● SOURCE INFORMATION
/-!
# Cheskidov's time-glued family: the estimates behind the no-anomaly family
(arXiv:2311.04182, §3 (3.6), (3.10)–(3.13), Lemma 3.2; Bruè–De Lellis 2023, Lemma 5.1)

Topic `Literature/Analysis/FluidPDE` (family `turb`; support file for the proof of
`Literature.Analysis.FluidPDE.cheskidov_noAnomaly_family`). Quantitative estimates for the landed
glued objects `Gluing.drift`, `Gluing.profile`, `Gluing.limProfile`, `Gluing.blockForce`,
`Gluing.limForce` (`CheskidovGluedFamily`, `CheskidovForces`) and the limit drift
`Gluing.limDrift` (`CheskidovLimitDrift`), in terms of `Gluing.Blocks`, the scalar clauses of
Cheskidov 2023, Thm. 3.1 (b) (stated inline, as in `CheskidovGluedEstimates`), the velocity
bounds `Gluing.BlockDerivBounds v A` and the gluing constants `|σₙ'| ≤ Bσ/τₙ`,
`|σₙ''| ≤ Bσ'/τₙ²` (`1/τₙ = (n+1)(n+2)`):

* the limit drift: `‖ṽ‖ ≤ 2BσA`, `∫‖ṽ(t)‖² → 0` as `t → 1⁻` ((3.10));
* the block force `blockForce v n` (`= ∂ₜV + (V·∇)V` of the moving block): the sup bound
  `P²5⁻ⁿA₁` and the interpolated `C^{0,r}` bound `M + (√d d L)^r (2M)^{1-r}`, `M = P²5⁻ⁿA₁`,
  `L = P²A₂`, `P = (n+1)(n+2)`, which tends to `0` along the blocks for every `r < 1`
  (`blockForce_bounds`, `tendsto_profileForceBound`: Bruè–De Lellis 2023, Lemma 5.1 in the form
  `poly(n) λₙ^{α-1} → 0`, via `CheskidovGluedCalculus`); hence `‖g‖ ≤ 8A₁`;
* the viscous term `‖νΔ(blockDrift v n (t))‖_{C^{0,r}} ≤ ν Bσ (m+1)(m+2) E 125ᵐ` for `n ≤ m`
  ((3.13); crude but sufficient since `ν_m` is chosen afterwards);
* dissipation integrands: `gradNormSq (v^m(t)) ≤ d (Bσ(m+1)(m+2)A)²` (Lemma 3.2, (3.16)) and
  `scalarGradNormSq (ρ^m(t)) ≤ (C5ᵐ)²` for every `t` ((3.6));
* the glued and limit profiles at every time: zero mean, unit `L²` norm, `|·| ≤ 10`,
  `‖ρ̃(t)‖_{Ḣ⁻¹} ≤ C5^{-blockIdx t}`, and the weak limit `ρ̃(t) ⇀ 0` in `L²` as `t → 1⁻` ((3.10)).

## References

* A. Cheskidov, arXiv:2311.04182 (2023), Thm. 3.1, (3.6), (3.10)–(3.13), Lemma 3.2 (3.16).
* E. Bruè, C. De Lellis, Comm. Math. Phys. 400 (2023), Lemma 5.1.
-/

noncomputable section

open MeasureTheory Set Filter
open _root_.Topology
open scoped ENNReal NNReal ContDiff InnerProductSpace

namespace Literature.Analysis.FluidPDE.Gluing

open Literature.Analysis.FunctionSpaces

variable {d : Type*} [Fintype d] [DecidableEq d]

section Estimates

variable {ρ : ℕ → ℝ → UnitAddTorus d → ℝ} {v : ℕ → ℝ → UnitAddTorus d → EuclideanSpace ℝ d}
variable {A C Bσ Bσ' : ℝ} {m n : ℕ} {t : ℝ}

omit [Fintype d] [DecidableEq d] in
/-- `B/τₙ = B (n+1)(n+2)`. [folklore] -/
theorem div_tau (B : ℝ) (n : ℕ) : B / tau n = B * ((n + 1) * (n + 2)) := by
  unfold tau; field_simp

omit [Fintype d] [DecidableEq d] in
/-- `((n+1)(n+2))² ≤ 8 · 5ⁿ`. [folklore] -/
theorem sq_succ_mul_succ_le_eight_mul_pow (n : ℕ) : (((n : ℝ) + 1) * (n + 2)) ^ 2 ≤ 8 * 5 ^ n := by
  induction n with
  | zero => norm_num
  | succ k ih =>
    rcases Nat.lt_or_ge k 1 with hk | hk
    · interval_cases k; norm_num
    · push_cast
      have h5 : (5 : ℝ) ^ (k + 1) = 5 * 5 ^ k := by ring
      rw [h5]
      have hk' : (1 : ℝ) ≤ k := by exact_mod_cast hk
      nlinarith [ih, pow_pos (by norm_num : (0 : ℝ) < 5) k, hk']

omit [Fintype d] [DecidableEq d] in
/-- The gluing constant is nonnegative. [folklore] -/
theorem nonneg_of_abs_deriv_sigma_le (hBσ : ∀ n t, |deriv (sigma n) t| ≤ Bσ / tau n) : 0 ≤ Bσ := by
  have h := (abs_nonneg _).trans (hBσ 0 0)
  rw [div_tau] at h
  norm_num at h; linarith

omit [Fintype d] [DecidableEq d] in
/-- The second gluing constant is nonnegative. [folklore] -/
theorem nonneg_of_abs_deriv_deriv_sigma_le (hBσ' : ∀ n t, |deriv (deriv (sigma n)) t| ≤ Bσ' / tau n ^ 2) :
    0 ≤ Bσ' := by
  have h := (abs_nonneg _).trans (hBσ' 0 0)
  exact (div_nonneg_iff.1 h).elim (fun h => h.1) fun h => by
    exfalso; exact not_lt.2 h.2 (pow_pos (tau_pos 0) 2)

/-! ### The limit drift: uniform bound and `L²` blow-up (Cheskidov 2023, (3.10)) -/

omit [DecidableEq d] in
/-- **Uniform bound on the limit drift**: `‖ṽ(t,x)‖ ≤ 2BσA` (Cheskidov 2023, Thm. 3.1 (a) with
`α = k = 0` and the gluing factor `σₙ' ≲ n²`; cf. `norm_drift_le`). [cite: Cheskidov2023, §3 (3.7)] -/
theorem norm_limDrift_le (hA : BlockBounds v A) (hBσ : ∀ n t, |deriv (sigma n) t| ≤ Bσ / tau n)
    (t : ℝ) (x : UnitAddTorus d) : ‖limDrift v t x‖ ≤ 2 * Bσ * A := by
  have hB0 := nonneg_of_abs_deriv_sigma_le hBσ
  rcases lt_or_ge t 1 with h | h
  · obtain ⟨m, hm⟩ : ∃ m : ℕ, t < tn (m + 1) :=
      ((tendsto_tn.comp (tendsto_add_atTop_nat 1)).eventually (Ioi_mem_nhds h)).exists
    rw [limDrift_eq_drift hm]
    exact norm_drift_le hA hB0 hBσ m t x
  · rw [limDrift_of_one_le h]; simp only [Pi.zero_apply, norm_zero]
    exact mul_nonneg (mul_nonneg zero_le_two hB0) hA.nonneg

● PROBLEM REQUIREMENTS
Taking the entries above, write out exactly the lines starting with the line containing "open _root_.Topology" and going on through the line containing "d → EuclideanSpace", both included, and nothing else.

● ANSWER FOR THE TASK
open _root_.Topology
open scoped ENNReal NNReal ContDiff InnerProductSpace

namespace Literature.Analysis.FluidPDE.Gluing

open Literature.Analysis.FunctionSpaces

variable {d : Type*} [Fintype d] [DecidableEq d]

section Estimates

variable {ρ : ℕ → ℝ → UnitAddTorus d → ℝ} {v : ℕ → ℝ → UnitAddTorus d → EuclideanSpace ℝ d}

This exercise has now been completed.